Pete then tells the story of the family’s cat, Five-Thirty, which arrived at their farm at suppertime every day until Emma Lou decided to take ownership of it. Tornado had dug a special hole in a wooded area for the purpose of lying down in it to cool off. One day, Five-Thirty gets into the hole and refuses to get out until suppertime. When the cat leaves the hole, Tornado begins to dig deeper, trying to remove signs of the cat. Pete’s mother tells him to fill the hole in, and he does, thinking that Tornado will never be able to fully remove the memory of the cat from his special place anyway.
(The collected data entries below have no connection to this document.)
import Summits.Ventures.LatticeQCDFlow.Scaling.DoeblinHotFreshness
import Summits.Ventures.LatticeQCDFlow.Scaling.DominatedStarMinorization

/-!
HONEST FRAMING: exact (Metropolis-corrected) sampling algorithms for lattice gauge theory; figures
of merit are autocorrelation/cost numbers at stated couplings and volumes; no continuum-physics
claim.

# DoeblinHotMinorization — WITH A PARTLY REFRESHED HUB THE LAW ON THE EMPTY STALE SET IS STILL `P(D_n = ∅)·π̃`, SO
# `(λ₀Pⁿ)(z) ≥ (ν₀Qⁿ)(∅)·π̃(z)` AND `‖λ₀Pⁿ − π̃‖_TV ≤ Σ_{D≠∅}(ν₀Qⁿ)(D)` FROM EVERY FRESH INITIAL LAW, WITH `Q` THE TAG
# CHAIN OF HOT WEIGHT `w_E` (lean-2 GEN-27, ours)

Venture-side (OURS).  Cell `lqcd-flow` (pub-lqcd), unit `pub-lqcd-lean-2-g27`, 2026-08-27.  Doeblin-minorised hot
samplers, file 3.  Setting of `Scaling/DoeblinHotFreshness` (scheme `P = t·GSw + (1−t)·(w_E·Ẽ_0 + Π_w^M)`: exact
refresh of weight `w_E`, `μ_k`-stationary moves `M_k` of weights `w_k` at every level, `w_E + Σ_k w_k = 1`; one-sided
dominations `p·μ_{l_r}(φ_r u) ≤ μ_0(u)`, `q·μ_0(u) ≤ μ_{l_r}(φ_r u)`; fresh initial augmented law `Λ₀` with marginals
`λ₀ = Σ_D Λ₀(·, D)`, `ν₀ = Σ_z Λ₀(z, ·)`).

## What is proved

* **`dob_lawAt_empty_eq_of`** — `Λ_n(z, ∅) = (ν₀Qⁿ)(∅)·π̃(z)`; **`dob_minorization_of`** —
  `(λ₀Pⁿ)(z) ≥ (ν₀Qⁿ)(∅)·π̃(z)` (`Λ₀ ≥ 0`; the dominations enter through `0 ≤ γ_r ≤ α_r`);
  **`dob_tvDist_le_stale_of`** — `‖λ₀Pⁿ − π̃‖_TV ≤ Σ_{D ≠ ∅}(ν₀Qⁿ)(D)`.

Reading (no numerics implied): the distance to equilibrium of the map-assisted hub with ANY stationary hot sampler
that refreshes with weight `w_E` is at most the probability that chapter M's conservative stale set — run with hot
weight `w_E` — is non-empty; `Scaling/RegenerationTagDecay` ∕ `Scaling/WarmStartAugmentation` bound that probability and
the sequel `Scaling/DoeblinHotMixingCeiling` states the ceilings.  Literature grade (cell rule): OWN CONSTRUCTION;
nothing cited as a fact; no new bib keys.
-/

noncomputable section

open Finset Function
open Literature.Probability.MarkovChains

namespace Summit.Ventures.LatticeQCDFlow.Scaling

variable {S : Type*} [Fintype S] [DecidableEq S] {K m : ℕ} {μ : Fin (K + 1) → S → ℝ} {M E : Fin (K + 1) → S → S → ℝ}
  {w : Fin (K + 1) → ℝ} {t wE p q : ℝ}

section Minor
variable (κ : Fin m → Fin K) (φ : Fin m → Equiv.Perm S)

/-- **ON THE EMPTY STALE SET: `Λ_n(z, ∅) = (ν₀Qⁿ)(∅)·π̃(z)`** (fresh initial law; exact refresh of weight `w_E`,
stationary moves at every level). [ours] -/
theorem dob_lawAt_empty_eq_of (hμ : ∀ k x, 0 < μ k x) (hμ1 : ∀ k, ∑ u, μ k u = 1) (hM : ∀ k, IsRowStochastic (M k))
    (hE : ∀ k u v, E k u v = μ k v) (hstat : ∀ (k : Fin (K + 1)) (v : S), ∑ u, μ k u * M k u v = μ k v)
    (hw1 : wE + ∑ k, w k = 1)
    {α : Fin m → (Fin (K + 1) → S) → ℝ}
    (hα : ∀ r z, α r z = min 1 (tensorFun μ (edgeFlowSwap (φ r) 0 (κ r).succ z) / tensorFun μ z))
    {β : Fin m → (Fin (K + 1) → S) → ℝ} (hβ : ∀ r z, β r z = p * μ (κ r).succ (φ r (z 0)) / μ 0 (z 0))
    {β' : Fin m → (Fin (K + 1) → S) → ℝ}
    (hβ' : ∀ r z, β' r z = q * μ 0 ((φ r).symm (z (κ r).succ)) / μ (κ r).succ (z (κ r).succ))
    {γ : Fin m → (Fin (K + 1) → S) × Finset (Fin (K + 1)) → ℝ}
    (hγ : ∀ r a, γ r a = if (0 : Fin (K + 1)) ∉ a.2 then (if (κ r).succ ∉ a.2 then α r a.1 else β r a.1)
      else (if (κ r).succ ∉ a.2 then β' r a.1 else 0))
    {gbar : Fin m → Finset (Fin (K + 1)) → ℝ}
    (hg : ∀ r D, gbar r D = if (0 : Fin (K + 1)) ∉ D then (if (κ r).succ ∉ D then (1 : ℝ) else p)
      else (if (κ r).succ ∉ D then q else 0))
    {Bset : Fin m → Finset (Fin (K + 1)) → Finset (Fin (K + 1))}
    (hB : ∀ r D, Bset r D = if (0 : Fin (K + 1)) ∉ D ∧ (κ r).succ ∉ D then D
      else insert (0 : Fin (K + 1)) (insert (κ r).succ D))
    {Ph : (Fin (K + 1) → S) × Finset (Fin (K + 1)) → (Fin (K + 1) → S) × Finset (Fin (K + 1)) → ℝ}
    (hPh : ∀ a b, Ph a b = ∑ r : Fin m, t / m *
        (γ r a * (if b.1 = edgeFlowSwap (φ r) 0 (κ r).succ a.1 ∧ b.2 = a.2.image (Equiv.swap (0 : Fin (K + 1)) (κ r).succ)
            then (1 : ℝ) else 0)
          + (α r a.1 - γ r a) * (if b.1 = edgeFlowSwap (φ r) 0 (κ r).succ a.1 ∧ b.2 = Bset r a.2 then (1 : ℝ) else 0)
          + (1 - α r a.1) * (if b.1 = a.1 ∧ b.2 = Bset r a.2 then (1 : ℝ) else 0))
      + (1 - t) * (wE * (coordKernel E 0 a.1 b.1 * (if b.2 = a.2.erase 0 then (1 : ℝ) else 0))
          + ∑ k : Fin (K + 1), w k * (coordKernel M k a.1 b.1 * (if b.2 = a.2 then (1 : ℝ) else 0))))
    {Q : Finset (Fin (K + 1)) → Finset (Fin (K + 1)) → ℝ}
    (hQ : ∀ D D', Q D D' = ∑ r : Fin m, t / m *
        (gbar r D * (if D' = D.image (Equiv.swap (0 : Fin (K + 1)) (κ r).succ) then (1 : ℝ) else 0)
          + (1 - gbar r D) * (if D' = Bset r D then (1 : ℝ) else 0))
      + (1 - t) * (wE * (if D' = D.erase 0 then (1 : ℝ) else 0) + (1 - wE) * (if D' = D then (1 : ℝ) else 0)))
    {Λ₀ : (Fin (K + 1) → S) × Finset (Fin (K + 1)) → ℝ}
    (hfresh : ∀ (z : Fin (K + 1) → S) (D : Finset (Fin (K + 1))) (j : Fin (K + 1)) (v : S), j ∉ D →
      Λ₀ (update z j v, D) * μ j (z j) = Λ₀ (z, D) * μ j v)
    (n : ℕ) (z : Fin (K + 1) → S) :
    lawAt Ph Λ₀ n (z, ∅) = lawAt Q (fun D' => ∑ z : Fin (K + 1) → S, Λ₀ (z, D')) n ∅ * tensorFun μ z := by
  have hprop := fresh_empty_proportional_prod hμ (dob_fresh_lawAt_of κ φ hμ hE hstat hα hβ hβ' hγ hB hPh hfresh n)
  have hπ1 : ∑ z', tensorFun μ z' = 1 := sum_tensorFun_eq_one _ hμ1
  have hsum : lawAt Ph Λ₀ n (z, ∅) * ∑ z', tensorFun μ z' = (∑ z', lawAt Ph Λ₀ n (z', ∅)) * tensorFun μ z := by
    rw [Finset.mul_sum, Finset.sum_mul]
    exact sum_congr rfl fun z' _ => hprop z z'
  rw [hπ1, mul_one, dob_lawAt_snd_of κ φ hμ hμ1 hM hE hstat hw1 hα hβ hβ' hγ hg hB hPh hQ hfresh n ∅] at hsum
  exact hsum

/-- **MINORISATION FROM A FRESH, NON-NEGATIVE INITIAL LAW: `(λ₀Pⁿ)(z) ≥ (ν₀Qⁿ)(∅)·π̃(z)`** for the scheme with a partly
refreshed hub under the two one-sided dominations (`0 ≤ p, q`). [ours] -/
theorem dob_minorization_of (hm : 1 ≤ m) (ht0 : 0 ≤ t) (ht1 : t ≤ 1) (hwE0 : 0 ≤ wE) (hw0 : ∀ k, 0 ≤ w k)
    (hw1 : wE + ∑ k, w k = 1) (hμ : ∀ k x, 0 < μ k x) (hμ1 : ∀ k, ∑ u, μ k u = 1) (hM : ∀ k, IsRowStochastic (M k))
    (hE : ∀ k u v, E k u v = μ k v) (hstat : ∀ (k : Fin (K + 1)) (v : S), ∑ u, μ k u * M k u v = μ k v)
    (hp0 : 0 ≤ p) (hq0 : 0 ≤ q) (hdom : ∀ r u, p * μ (κ r).succ (φ r u) ≤ μ 0 u)
    (hrev : ∀ r u, q * μ 0 u ≤ μ (κ r).succ (φ r u))
    {α : Fin m → (Fin (K + 1) → S) → ℝ}
    (hα : ∀ r z, α r z = min 1 (tensorFun μ (edgeFlowSwap (φ r) 0 (κ r).succ z) / tensorFun μ z))
    {β : Fin m → (Fin (K + 1) → S) → ℝ} (hβ : ∀ r z, β r z = p * μ (κ r).succ (φ r (z 0)) / μ 0 (z 0))
    {β' : Fin m → (Fin (K + 1) → S) → ℝ}
    (hβ' : ∀ r z, β' r z = q * μ 0 ((φ r).symm (z (κ r).succ)) / μ (κ r).succ (z (κ r).succ))
    {γ : Fin m → (Fin (K + 1) → S) × Finset (Fin (K + 1)) → ℝ}
    (hγ : ∀ r a, γ r a = if (0 : Fin (K + 1)) ∉ a.2 then (if (κ r).succ ∉ a.2 then α r a.1 else β r a.1)
      else (if (κ r).succ ∉ a.2 then β' r a.1 else 0))
    {gbar : Fin m → Finset (Fin (K + 1)) → ℝ}
    (hg : ∀ r D, gbar r D = if (0 : Fin (K + 1)) ∉ D then (if (κ r).succ ∉ D then (1 : ℝ) else p)
      else (if (κ r).succ ∉ D then q else 0))
    {Bset : Fin m → Finset (Fin (K + 1)) → Finset (Fin (K + 1))}
    (hB : ∀ r D, Bset r D = if (0 : Fin (K + 1)) ∉ D ∧ (κ r).succ ∉ D then D
      else insert (0 : Fin (K + 1)) (insert (κ r).succ D))
    {Ph : (Fin (K + 1) → S) × Finset (Fin (K + 1)) → (Fin (K + 1) → S) × Finset (Fin (K + 1)) → ℝ}
    (hPh : ∀ a b, Ph a b = ∑ r : Fin m, t / m *
        (γ r a * (if b.1 = edgeFlowSwap (φ r) 0 (κ r).succ a.1 ∧ b.2 = a.2.image (Equiv.swap (0 : Fin (K + 1)) (κ r).succ)
            then (1 : ℝ) else 0)
          + (α r a.1 - γ r a) * (if b.1 = edgeFlowSwap (φ r) 0 (κ r).succ a.1 ∧ b.2 = Bset r a.2 then (1 : ℝ) else 0)
          + (1 - α r a.1) * (if b.1 = a.1 ∧ b.2 = Bset r a.2 then (1 : ℝ) else 0))
      + (1 - t) * (wE * (coordKernel E 0 a.1 b.1 * (if b.2 = a.2.erase 0 then (1 : ℝ) else 0))
          + ∑ k : Fin (K + 1), w k * (coordKernel M k a.1 b.1 * (if b.2 = a.2 then (1 : ℝ) else 0))))
    {Q : Finset (Fin (K + 1)) → Finset (Fin (K + 1)) → ℝ}
    (hQ : ∀ D D', Q D D' = ∑ r : Fin m, t / m *
        (gbar r D * (if D' = D.image (Equiv.swap (0 : Fin (K + 1)) (κ r).succ) then (1 : ℝ) else 0)
          + (1 - gbar r D) * (if D' = Bset r D then (1 : ℝ) else 0))
      + (1 - t) * (wE * (if D' = D.erase 0 then (1 : ℝ) else 0) + (1 - wE) * (if D' = D then (1 : ℝ) else 0)))
    {Λ₀ : (Fin (K + 1) → S) × Finset (Fin (K + 1)) → ℝ}
    (hfresh : ∀ (z : Fin (K + 1) → S) (D : Finset (Fin (K + 1))) (j : Fin (K + 1)) (v : S), j ∉ D →
      Λ₀ (update z j v, D) * μ j (z j) = Λ₀ (z, D) * μ j v)
    (hΛ0 : ∀ a, 0 ≤ Λ₀ a) (n : ℕ) (z : Fin (K + 1) → S) :
    lawAt Q (fun D' => ∑ z : Fin (K + 1) → S, Λ₀ (z, D')) n ∅ * tensorFun μ z
      ≤ lawAt (fun y z : Fin (K + 1) → S =>
          t * ptGraphSwap μ (fun r : Fin m => (((0 : Fin (K + 1)), (κ r).succ) : Fin (K + 1) × Fin (K + 1))) φ y z
          + (1 - t) * (wE * coordKernel E 0 y z + prodKernel w M y z)) (fun z => ∑ D, Λ₀ (z, D)) n z := by
  rw [← dob_lawAt_fst_of κ φ hm hμ hα hPh Λ₀ n z,
    ← dob_lawAt_empty_eq_of κ φ hμ hμ1 hM hE hstat hw1 hα hβ hβ' hγ hg hB hPh hQ hfresh n z]
  have hγα := goodWeight_le_accept κ φ hμ hp0 hq0 hα hβ hβ' hγ hdom hrev
  have hnn : ∀ b, 0 ≤ lawAt Ph Λ₀ n b := fun b =>
    lawAt_nonneg (dob_aug_isRowStochastic κ φ hm ht0 ht1 hwE0 hw0 hw1 hM hμ hμ1 hE hα hγα hPh) hΛ0 n b
  exact Finset.single_le_sum (f := fun D => lawAt Ph Λ₀ n (z, D)) (fun D _ => hnn (z, D)) (mem_univ ∅)

/-- **THE FRESHNESS BOUND FROM A FRESH INITIAL LAW: `‖λ₀Pⁿ − π̃‖_TV ≤ Σ_{D≠∅}(ν₀Qⁿ)(D)`** for the scheme with a partly
refreshed hub (`Λ₀ ≥ 0`, `Σ Λ₀ = 1`, `0 ≤ w_E ≤ 1`, `0 ≤ p, q ≤ 1`). [ours] -/
theorem dob_tvDist_le_stale_of (hm : 1 ≤ m) (ht0 : 0 ≤ t) (ht1 : t ≤ 1) (hwE0 : 0 ≤ wE) (hw0 : ∀ k, 0 ≤ w k)
    (hw1 : wE + ∑ k, w k = 1) (hμ : ∀ k x, 0 < μ k x) (hμ1 : ∀ k, ∑ u, μ k u = 1) (hM : ∀ k, IsRowStochastic (M k))
    (hE : ∀ k u v, E k u v = μ k v) (hstat : ∀ (k : Fin (K + 1)) (v : S), ∑ u, μ k u * M k u v = μ k v)
    (hp0 : 0 ≤ p) (hp1 : p ≤ 1) (hq0 : 0 ≤ q) (hq1 : q ≤ 1) (hdom : ∀ r u, p * μ (κ r).succ (φ r u) ≤ μ 0 u)
    (hrev : ∀ r u, q * μ 0 u ≤ μ (κ r).succ (φ r u))
    {α : Fin m → (Fin (K + 1) → S) → ℝ}
    (hα : ∀ r z, α r z = min 1 (tensorFun μ (edgeFlowSwap (φ r) 0 (κ r).succ z) / tensorFun μ z))
    {β : Fin m → (Fin (K + 1) → S) → ℝ} (hβ : ∀ r z, β r z = p * μ (κ r).succ (φ r (z 0)) / μ 0 (z 0))
    {β' : Fin m → (Fin (K + 1) → S) → ℝ}
    (hβ' : ∀ r z, β' r z = q * μ 0 ((φ r).symm (z (κ r).succ)) / μ (κ r).succ (z (κ r).succ))
    {γ : Fin m → (Fin (K + 1) → S) × Finset (Fin (K + 1)) → ℝ}
    (hγ : ∀ r a, γ r a = if (0 : Fin (K + 1)) ∉ a.2 then (if (κ r).succ ∉ a.2 then α r a.1 else β r a.1)
      else (if (κ r).succ ∉ a.2 then β' r a.1 else 0))
    {gbar : Fin m → Finset (Fin (K + 1)) → ℝ}
    (hg : ∀ r D, gbar r D = if (0 : Fin (K + 1)) ∉ D then (if (κ r).succ ∉ D then (1 : ℝ) else p)
      else (if (κ r).succ ∉ D then q else 0))
    {Bset : Fin m → Finset (Fin (K + 1)) → Finset (Fin (K + 1))}
    (hB : ∀ r D, Bset r D = if (0 : Fin (K + 1)) ∉ D ∧ (κ r).succ ∉ D then D
      else insert (0 : Fin (K + 1)) (insert (κ r).succ D))
    {Ph : (Fin (K + 1) → S) × Finset (Fin (K + 1)) → (Fin (K + 1) → S) × Finset (Fin (K + 1)) → ℝ}
    (hPh : ∀ a b, Ph a b = ∑ r : Fin m, t / m *
        (γ r a * (if b.1 = edgeFlowSwap (φ r) 0 (κ r).succ a.1 ∧ b.2 = a.2.image (Equiv.swap (0 : Fin (K + 1)) (κ r).succ)
            then (1 : ℝ) else 0)
          + (α r a.1 - γ r a) * (if b.1 = edgeFlowSwap (φ r) 0 (κ r).succ a.1 ∧ b.2 = Bset r a.2 then (1 : ℝ) else 0)
          + (1 - α r a.1) * (if b.1 = a.1 ∧ b.2 = Bset r a.2 then (1 : ℝ) else 0))
      + (1 - t) * (wE * (coordKernel E 0 a.1 b.1 * (if b.2 = a.2.erase 0 then (1 : ℝ) else 0))
          + ∑ k : Fin (K + 1), w k * (coordKernel M k a.1 b.1 * (if b.2 = a.2 then (1 : ℝ) else 0))))
    {Q : Finset (Fin (K + 1)) → Finset (Fin (K + 1)) → ℝ}
    (hQ : ∀ D D', Q D D' = ∑ r : Fin m, t / m *
        (gbar r D * (if D' = D.image (Equiv.swap (0 : Fin (K + 1)) (κ r).succ) then (1 : ℝ) else 0)
          + (1 - gbar r D) * (if D' = Bset r D then (1 : ℝ) else 0))
      + (1 - t) * (wE * (if D' = D.erase 0 then (1 : ℝ) else 0) + (1 - wE) * (if D' = D then (1 : ℝ) else 0)))
    {Λ₀ : (Fin (K + 1) → S) × Finset (Fin (K + 1)) → ℝ}
    (hfresh : ∀ (z : Fin (K + 1) → S) (D : Finset (Fin (K + 1))) (j : Fin (K + 1)) (v : S), j ∉ D →
      Λ₀ (update z j v, D) * μ j (z j) = Λ₀ (z, D) * μ j v)
    (hΛ0 : ∀ a, 0 ≤ Λ₀ a) (hΛ1 : ∑ a, Λ₀ a = 1) (n : ℕ) :
    tvDist (lawAt (fun y z : Fin (K + 1) → S =>
          t * ptGraphSwap μ (fun r : Fin m => (((0 : Fin (K + 1)), (κ r).succ) : Fin (K + 1) × Fin (K + 1))) φ y z
          + (1 - t) * (wE * coordKernel E 0 y z + prodKernel w M y z)) (fun z => ∑ D, Λ₀ (z, D)) n) (tensorFun μ)
      ≤ ∑ D ∈ univ.filter (fun D : Finset (Fin (K + 1)) => D ≠ ∅),
          lawAt Q (fun D' => ∑ z : Fin (K + 1) → S, Λ₀ (z, D')) n D := by
  have hP := dob_scheme_isRowStochastic κ φ ht0 ht1 hwE0 hw0 hw1 hM hμ hμ1 hE
  have hwE1 : wE ≤ 1 := by
    have h := sum_nonneg fun k (_ : k ∈ (univ : Finset (Fin (K + 1)))) => hw0 k
    linarith
  have hQst := regen_isRowStochastic κ hm ht0 ht1 hwE0 hwE1 hp0 hp1 hq0 hq1 hg hQ
  have hν1 : ∑ D, ∑ z : Fin (K + 1) → S, Λ₀ (z, D) = 1 := by rw [← hΛ1, Fintype.sum_prod_type_right]
  have hlam1 : ∑ z : Fin (K + 1) → S, ∑ D, Λ₀ (z, D) = 1 := by rw [← hΛ1, Fintype.sum_prod_type]
  have hmassQ : ∑ D, lawAt Q (fun D' => ∑ z : Fin (K + 1) → S, Λ₀ (z, D')) n D = 1 := by
    rw [sum_lawAt hQst]; exact hν1
  have hsplit := Finset.sum_filter_add_sum_filter_not univ (fun D : Finset (Fin (K + 1)) => D ≠ ∅)
    (fun D => lawAt Q (fun D' => ∑ z : Fin (K + 1) → S, Λ₀ (z, D')) n D)
  have hEq : univ.filter (fun D : Finset (Fin (K + 1)) => ¬D ≠ ∅) = {∅} := by
    ext D; simp only [Finset.mem_filter, Finset.mem_univ, true_and, not_not, Finset.mem_singleton]
  rw [hmassQ, hEq, Finset.sum_singleton] at hsplit
  have htv := tvDist_le_of_pointwise_ge (fun z => (tensorFun_pos hμ z).le) (sum_tensorFun_eq_one _ hμ1)
    (by rw [sum_lawAt hP]; exact hlam1)
    (fun z => dob_minorization_of κ φ hm ht0 ht1 hwE0 hw0 hw1 hμ hμ1 hM hE hstat hp0 hq0 hdom hrev hα hβ hβ' hγ hg hB hPh
      hQ hfresh hΛ0 n z)
  linarith

end Minor

end Summit.Ventures.LatticeQCDFlow.Scaling

end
One day, Pete and his father go into town to visit the hardware store. When they return to Tornado waiting in the truck bed, they find a family grouped around it and a little girl hugging Tornado and addressing the dog as “Buddy.” They explain that they lost the dog in the August tornado. Pete is heartbroken, but he and his father allow the dog to return home with his rightful owners. Pete remains despondent. Almost a week later, Pete is in the barn and thinks he must be imagining the sound of Tornado’s tail thumping against the door. To his delight, it really is Tornado. Pete says that they never took the dog into town again and didn’t have the name or address of the other family, so Tornado stayed with the family for seven happy years.